Climate change is what he called a "tragedy of the horizon," since extreme weather events were inevitable.

"In those horizons, there will be more extreme weather events, but by the time that the extreme events become so prevalent and so obvious it's too late to do anything about it," he said.

"We look to political leaders to start addressing future problems today," he added.

Meanwhile, the European Environmental Agency (EEA) warned the European Union that investing in sustainability and stopping funding for environmentally damaging activities, especially fossil fuels, was needed to tackle the negative consequences of climate change.

Europe will not achieve its 2030 climate and energy targets "without urgent action during the next 10 years," an EEA report concluded.

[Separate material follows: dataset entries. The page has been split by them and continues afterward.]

import Mathlib
import Literature.MathematicalPhysics.StatisticalMechanics.Crystallization
import Literature.Analysis.Convex.Subgradient

/-!
# Lennard-Jones in the squared-distance variable: convexity on the good tube and the Bregman remainder
(crux `PhononSlackCertificates.NearFieldConvexity`, stmt-AtomisticToContinuum-13958, stub `stub_certificateOnChartsRef`)

Design step D4 of line `Sketch` writes the site energy through `φ̃(s) = V_LJ(√s) = s⁻⁶/12 − s⁻³/6`
(`s = r²`), whose derivative data are polynomial in `s⁻¹`: `φ̃′(s) = (s⁻⁴ − s⁻⁷)/2`,
`φ̃″(s) = s⁻⁸ (7/2 − 2 s³)`.  Hence `φ̃` is CONVEX exactly for `s³ ≤ 7/4`, i.e. `r ≤ (7/4)^{1/6} ≈ 1.0978`:
the whole nearest-neighbour range `[0.893, 1.05]` of a `1/20`-good particle lies inside, which is why the
calibrated cluster functional keeps the nearest-neighbour Bregman remainders
`B(s, t) = φ̃(t) − φ̃(s) − φ̃′(s)(t − s) ≥ 0` with their sign (no smallness).  This file proves, on the
explicit interval `(0, 6/5]` (`(6/5)³ = 216/125 ≤ 7/4`; `√(6/5) ≈ 1.095 ≥ 1.05`):
* `lennardJones_sqrt` — `V_LJ(√s) = s⁻⁶/12 − s⁻³/6` for `s > 0`;
* `hasDerivAt_ljSq` — the derivative `(s⁻⁴ − s⁻⁷)/2`;
* `convexOn_ljSq` — convexity on `(0, 6/5]` (second derivative `≥ 0` there);
* `ljSq_bregman_nonneg` / `stub_ljSqBregman` — the tangent (Bregman) inequality on `(0, 6/5]`.
[folklore]
-/

noncomputable section

open Set
open Literature.MathematicalPhysics.StatisticalMechanics

namespace Summit.AtomisticToContinuum.Crystallization.Theorems.PhononSlackNearFieldConvexity

/-- `V_LJ(√s) = s⁻⁶/12 − s⁻³/6` for `s > 0`. [folklore] -/
theorem lennardJones_sqrt {s : ℝ} (hs : 0 < s) :
    lennardJones (Real.sqrt s) = (1 / 12) * s ^ (-6 : ℤ) - (1 / 6) * s ^ (-3 : ℤ) := by
  unfold lennardJones
  have h2 : Real.sqrt s ^ 2 = s := Real.sq_sqrt hs.le
  have h12 : (Real.sqrt s)⁻¹ ^ 12 = s ^ (-6 : ℤ) := by
    rw [inv_pow, show (12 : ℕ) = 2 * 6 from rfl, pow_mul, h2, zpow_neg, zpow_ofNat]
  have h6 : (Real.sqrt s)⁻¹ ^ 6 = s ^ (-3 : ℤ) := by
    rw [inv_pow, show (6 : ℕ) = 2 * 3 from rfl, pow_mul, h2, zpow_neg, zpow_ofNat]
  rw [h12, h6]

/-- The derivative of `φ̃(s) = s⁻⁶/12 − s⁻³/6` is `φ̃′(s) = (s⁻⁴ − s⁻⁷)/2` (`s ≠ 0`). [folklore] -/
theorem hasDerivAt_ljSq {s : ℝ} (hs : s ≠ 0) :
    HasDerivAt (fun s : ℝ => (1 / 12) * s ^ (-6 : ℤ) - (1 / 6) * s ^ (-3 : ℤ))
      ((1 / 2) * s ^ (-4 : ℤ) - (1 / 2) * s ^ (-7 : ℤ)) s := by
  have h1 := ((hasDerivAt_zpow (-6) s (Or.inl hs)).const_mul (1 / 12 : ℝ))
  have h2 := ((hasDerivAt_zpow (-3) s (Or.inl hs)).const_mul (1 / 6 : ℝ))
  refine (h1.sub h2).congr_deriv ?_
  rw [show (-6 : ℤ) - 1 = -7 by norm_num, show (-3 : ℤ) - 1 = -4 by norm_num]
  push_cast
  ring

/-- The derivative of `φ̃′` is `φ̃″(s) = (7/2) s⁻⁸ − 2 s⁻⁵` (`s ≠ 0`). [folklore] -/
theorem hasDerivAt_ljSq_deriv {s : ℝ} (hs : s ≠ 0) :
    HasDerivAt (fun s : ℝ => (1 / 2) * s ^ (-4 : ℤ) - (1 / 2) * s ^ (-7 : ℤ))
      ((7 / 2) * s ^ (-8 : ℤ) - 2 * s ^ (-5 : ℤ)) s := by
  have h1 := ((hasDerivAt_zpow (-4) s (Or.inl hs)).const_mul (1 / 2 : ℝ))
  have h2 := ((hasDerivAt_zpow (-7) s (Or.inl hs)).const_mul (1 / 2 : ℝ))
  refine (h1.sub h2).congr_deriv ?_
  rw [show (-4 : ℤ) - 1 = -5 by norm_num, show (-7 : ℤ) - 1 = -8 by norm_num]
  push_cast
  ring

/-- `φ̃″(s) = s⁻⁸ (7/2 − 2 s³) ≥ 0` for `0 < s ≤ 6/5` (indeed for `s³ ≤ 7/4`). [folklore] -/
theorem ljSq_deriv2_nonneg {s : ℝ} (hs : 0 < s) (hs' : s ≤ 6 / 5) :
    0 ≤ (7 / 2) * s ^ (-8 : ℤ) - 2 * s ^ (-5 : ℤ) := by
  have key : (7 / 2) * s ^ (-8 : ℤ) - 2 * s ^ (-5 : ℤ) = (7 / 2 - 2 * s ^ 3) / s ^ 8 := by
    rw [zpow_neg, zpow_neg, zpow_ofNat, zpow_ofNat]
    field_simp
  rw [key]
  refine div_nonneg ?_ (by positivity)
  have : s ^ 3 ≤ (6 / 5) ^ 3 := by gcongr
  nlinarith

/-- **Convexity of `φ̃` on `(0, 6/5]`.** [folklore] -/
theorem convexOn_ljSq :
    ConvexOn ℝ (Ioc (0 : ℝ) (6 / 5)) (fun s : ℝ => (1 / 12) * s ^ (-6 : ℤ) - (1 / 6) * s ^ (-3 : ℤ)) := by
  have hderiv : ∀ s ∈ Ioc (0 : ℝ) (6 / 5), HasDerivWithinAt
      (fun s : ℝ => (1 / 12) * s ^ (-6 : ℤ) - (1 / 6) * s ^ (-3 : ℤ))
      ((1 / 2) * s ^ (-4 : ℤ) - (1 / 2) * s ^ (-7 : ℤ)) (Ioc (0 : ℝ) (6 / 5)) s :=
    fun s hs => (hasDerivAt_ljSq hs.1.ne').hasDerivWithinAt
  have hcont : ContinuousOn (fun s : ℝ => (1 / 12) * s ^ (-6 : ℤ) - (1 / 6) * s ^ (-3 : ℤ)) (Ioc (0 : ℝ) (6 / 5)) :=
    fun s hs => (hderiv s hs).continuousWithinAt
  refine convexOn_of_hasDerivWithinAt2_nonneg (convex_Ioc 0 (6 / 5)) hcont
    (fun s hs => ((hasDerivAt_ljSq (interior_subset hs).1.ne').hasDerivWithinAt))
    (fun s hs => ((hasDerivAt_ljSq_deriv (interior_subset hs).1.ne').hasDerivWithinAt)) ?_
  intro s hs
  have hs' : s ∈ Ioc (0 : ℝ) (6 / 5) := interior_subset hs
  exact ljSq_deriv2_nonneg hs'.1 hs'.2

/-- **The Bregman remainder of `φ̃` is non-negative on `(0, 6/5]`**:
`φ̃(t) ≥ φ̃(s) + φ̃′(s)(t − s)` for `s, t ∈ (0, 6/5]`. [folklore] -/
theorem ljSq_bregman_nonneg {s t : ℝ} (hs : 0 < s) (hs' : s ≤ 6 / 5) (ht : 0 < t) (ht' : t ≤ 6 / 5) :
    (1 / 12) * s ^ (-6 : ℤ) - (1 / 6) * s ^ (-3 : ℤ) +
        ((1 / 2) * s ^ (-4 : ℤ) - (1 / 2) * s ^ (-7 : ℤ)) * (t - s) ≤
      (1 / 12) * t ^ (-6 : ℤ) - (1 / 6) * t ^ (-3 : ℤ) := by
  have hd := (hasDerivAt_ljSq hs.ne').hasFDerivAt
  have h := Literature.Analysis.Convex.ConvexOn.apply_add_fderiv_le convexOn_ljSq ⟨hs, hs'⟩ hd ⟨ht, ht'⟩
  have e : (ContinuousLinearMap.toSpanSingleton ℝ ((1 / 2) * s ^ (-4 : ℤ) - (1 / 2) * s ^ (-7 : ℤ))) (t - s) =
      ((1 / 2) * s ^ (-4 : ℤ) - (1 / 2) * s ^ (-7 : ℤ)) * (t - s) := by
    rw [ContinuousLinearMap.toSpanSingleton_apply, smul_eq_mul, mul_comm]
  rw [e] at h
  exact h

/-- **Registered helper `stub_ljSqBregman`**: the Bregman inequality for `V_LJ` in the squared distance,
with `lennardJones` itself on both sides (`s = r²`, `t = r′²` in `(0, 6/5]`). [folklore] -/
theorem stub_ljSqBregman : ∀ s t : ℝ, 0 < s → s ≤ 6 / 5 → 0 < t → t ≤ 6 / 5 → lennardJones (Real.sqrt s) + ((1 / 2) * s ^ (-4 : ℤ) - (1 / 2) * s ^ (-7 : ℤ)) * (t - s) ≤ lennardJones (Real.sqrt t) := by
  intro s t hs hs' ht ht'
  rw [lennardJones_sqrt hs, lennardJones_sqrt ht]
  exact ljSq_bregman_nonneg hs hs' ht ht'

end Summit.AtomisticToContinuum.Crystallization.Theorems.PhononSlackNearFieldConvexity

Additionally, the EU managed to agree on a common classification system for environmentally-sustainable investments.

The agreement is the first step to set a framework for sustainable finance that will help investors and consumers to identify economic activities which can unambiguously be considered environmentally green.

However, the "green" taxonomy was expected to be in place by the end of 2021 and to ensure its full application only by the end of 2022, which environmental groups criticised "given the urgency of the climate crisis".